According To BBC Programme

 

By Peter Grove

 

 

It is not often that television takes a serious look at the curry industry in Britain but the announcement of an edition of The Money Programme on 5th March on the subject promised thirty minutes of expert comment.

Instead, the programme produced and directed by Penny Palmer on BBC2 offered a poorly researched and presented package that did more to publicise Tiffinbites, Cobra and Noon than take a serious look at one of Britain's most vibrant industries. It even concluded that "curry houses are stuck in a bit of a rut".

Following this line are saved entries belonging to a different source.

import Mathlib
import HarnessLib
import Literature.Analysis.FluidPDE.TaoAveragedNoDilSteps
import Literature.Analysis.FluidPDE.TaoAveragedBetaFormAt
import Literature.Analysis.FluidPDE.TaoAveragedRhoSymbolAt
import Literature.Analysis.FluidPDE.TaoCascadeOfSingleScaleAt
import Summits.NavierStokesRegularity.NavierStokesRegularity.Theses.TaoLadderRungOne

/-!
# Route TaoLadderRungOne — item `CascadeNoDilOfSingleScaleAt` (stmt-NavierStokesRegularity-20433):
# Tao's §3.3–§3.4 + transitivity AT A GENERAL BASE TRIPLE, inside the no-dilation class (proved)

**Statement (route decl, verbatim).** There is an absolute `ε₁ > 0` such that for `0 < ε₀ ≤ ε₁`,
every closed base triple `ξ` with moduli in `[1/2, 2]` and profiles normalised about `ξ`
(`ψ̂ⱼ ⊆ B(ξ j, ε₀³)`): if the single-scale piece `C₀` (`singleScaleForm`) is a dilation-free complex
average of `B_{η,ρ,0;ξ}` (`betaRhoZeroFormAt ξ ε₀`), then the complexified basic cascade operator
(3.6) (`cplxBasicCascadeForm ε₀ ψ₀ ψ₁ ψ₂`) is a dilation-free complex average of the Euler form `B`
(`eulerForm`).

HONEST FRAMING: a MODEL statement about T. Tao's averaged Navier–Stokes construction (J. Amer. Math.
Soc. 29 (2016) = arXiv:1402.0290, §3: local cascade operators as averaged Euler operators), rung M_1 of
the cell harvest/h2-tao-ladder's ladder (Tao's Theorem 1.5 without dilation averaging, Remark 3.5);
nothing here concerns the true Navier–Stokes equations.

**Proof** (the 10-line pattern of the tree's `normalised_isComplexAverageNoDil`, which is the `xi0`
case, with every step re-run about `ξ`; threshold `ε₁ = 1/1000`):
* (2♭) §3.4 about `ξ`: `cascade_of_singleScaleAt_noDil` (`TaoCascadeOfSingleScaleAt.lean`):
  `C` is a dilation-free complex average of `B_{η,ρ;ξ}` (`betaRhoFormAt`);
* (6♭) §3.3 last paragraph about `ξ`: `betaRhoFormAt_isComplexAverageNoDil` below — the one-point
  datum `rhoDatumAt` (`m₁ = ρ_ξ ∈ 𝓜₀ ⊗ ℂ`, `TaoAveragedRhoSymbolAt.lean`) represents `B_{η,ρ;ξ}` as a
  dilation-free complex average of `B_{η;ξ}` (`betaFormAt`);
* (3♭) §3.3 about `ξ`: `betaFormAt_isComplexAverageNoDil` (`TaoAveragedBetaFormAt.lean`, the
  `D^{it}` datum): `B_{η;ξ}` is a dilation-free complex average of `B`;
* (4♭) transitivity with `λ₁λ₂ = 1`: `IsComplexAverageNoDilOf.trans_eulerForm` (twice).
The closure hypothesis `ξ 0 + ξ 1 + ξ 2 = 0` of the item is not needed by §3.3–§3.4.
-/

-- the sub-problem namespace `Summit.NavierStokesRegularity.NavierStokesRegularity` repeats the summit name by design (D-0017)
set_option linter.dupNamespace false

namespace Summit.NavierStokesRegularity.NavierStokesRegularity.Theorems

open MeasureTheory
open Literature.Analysis.FluidPDE.Tao2016
open Summit.NavierStokesRegularity.NavierStokesRegularity.Theses.TaoLadderRungOne

/-- **(6♭) Tao 2016, §3.3, last paragraph, about an arbitrary base triple and without dilations**:
for base moduli in `[1/2, 2]` and `0 < ε₀ ≤ 1/20`, `B_{η,ρ;ξ}` is a DILATION-FREE complex average of
`B_{η;ξ}` — the one-point datum `rhoDatumAt` (`m₁ = ρ_ξ`, `m₂ = m₃ = 1`, `R = id`, `λ = 1`), since
`\widehat{ρ_ξ(D)u} = ρ_ξ û` turns the weight `η_ξ` into `ρ_ξ η_ξ`.
[cite: Tao2016AveragedNS, §3.3 p. 16 and Remark 3.5 p. 20] -/
theorem taoLadderRungOne_betaRhoFormAt_isComplexAverageNoDil {ξ : Fin 3 → EuclideanSpace ℝ (Fin 3)}
    (hξ : ∀ j, 1 / 2 ≤ ‖ξ j‖ ∧ ‖ξ j‖ ≤ 2) {ε₀ : ℝ} (hε : 0 < ε₀) (hε' : ε₀ ≤ 1 / 20) :
    IsComplexAverageNoDilOf (betaRhoFormAt ξ ε₀) (betaFormAt ξ ε₀) := by
  refine ⟨rhoDatumAt hξ hε hε', fun _ _ => rfl, fun u v w _ _ _ => ?_⟩
  rw [rhoDatumAt_average, rhoDatumAt_slot_zero,
    rhoDatumAt_slot_of_ne_zero hξ hε hε' (show (1 : Fin 3) ≠ 0 by decide),
    rhoDatumAt_slot_of_ne_zero hξ hε hε' (show (2 : Fin 3) ≠ 0 by decide)]
  show betaRhoFormAt ξ ε₀ u v w = -(Real.pi * Complex.I) *
    weightedForm (fun p => etaAt ξ ε₀ ‖p.1‖ ‖p.2‖ ‖-p.1 - p.2‖) _ v w
  rw [weightedForm_rhoAtMultiplier hξ hε hε', betaRhoFormAt_eq_weightedForm]
  rfl

/-- **Item `CascadeNoDilOfSingleScaleAt` of route TaoLadderRungOne, PROVED** (threshold
`ε₁ = 1/1000`): §3.4, §3.3 and transitivity about a general base triple with moduli in `[1/2, 2]`,
every datum having `λ ≡ 1`. [cite: Tao2016AveragedNS, §3.2 ¶3, §3.3–3.4 pp. 16–17, Remark 3.5 p. 20] -/
theorem taoLadderRungOne_cascadeNoDilOfSingleScaleAt_proof : CascadeNoDilOfSingleScaleAt := by
  refine ⟨1 / 1000, by norm_num, fun ε₀ hε₀ hle ξ _ hξ ψ hψ hC₀ => ?_⟩
  have hle20 : ε₀ ≤ 1 / 20 := hle.trans (by norm_num)
  have hle10 : ε₀ ≤ 1 / 10 := hle.trans (by norm_num)
  have hC : IsComplexAverageNoDilOf (cplxBasicCascadeForm ε₀ (ψ 0) (ψ 1) (ψ 2)) (betaRhoFormAt ξ ε₀) :=
    cascade_of_singleScaleAt_noDil hξ hε₀ hle hψ hC₀
  have hBrho : IsComplexAverageNoDilOf (betaRhoFormAt ξ ε₀) eulerForm :=
    (taoLadderRungOne_betaRhoFormAt_isComplexAverageNoDil hξ hε₀ hle20).trans_eulerForm
      (betaFormAt_isComplexAverageNoDil hξ hε₀ hle10)
  exact hC.trans_eulerForm hBrho

end Summit.NavierStokesRegularity.NavierStokesRegularity.Theorems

The programme focused around the successful development of Tiffinbites whose central kitchen "eliminates the vagiaries of bad chefs" according to the programme - so successful that, on 16th January 2009, the administrator was called in and the business taken over by V8 Gourmet Ltd.

Apart from acting as a free advertising platform (BBC remember) for Tiffinbites as well as Cobra and Noon, the programme promised to look at where the industry was going. I must have missed that bit as the question never seemed to be asked or answered. Instead we had a plethora of poorly researched and downright wrong "facts". These included :

"no Indian restaurant groups in Britain" - the very successful Aagrah Group in Yorkshire, Harlequin in Glasgow and Jubraj in Wales and others wouldn't agree.

"15000 Indian restaurants in Britain" arrived at on the basis of pick a number - any number presumably.

"the industry was started to satisfy the demand of ex-pats from India" - it was started by individuals, many of them seamen, initially to serve their own community.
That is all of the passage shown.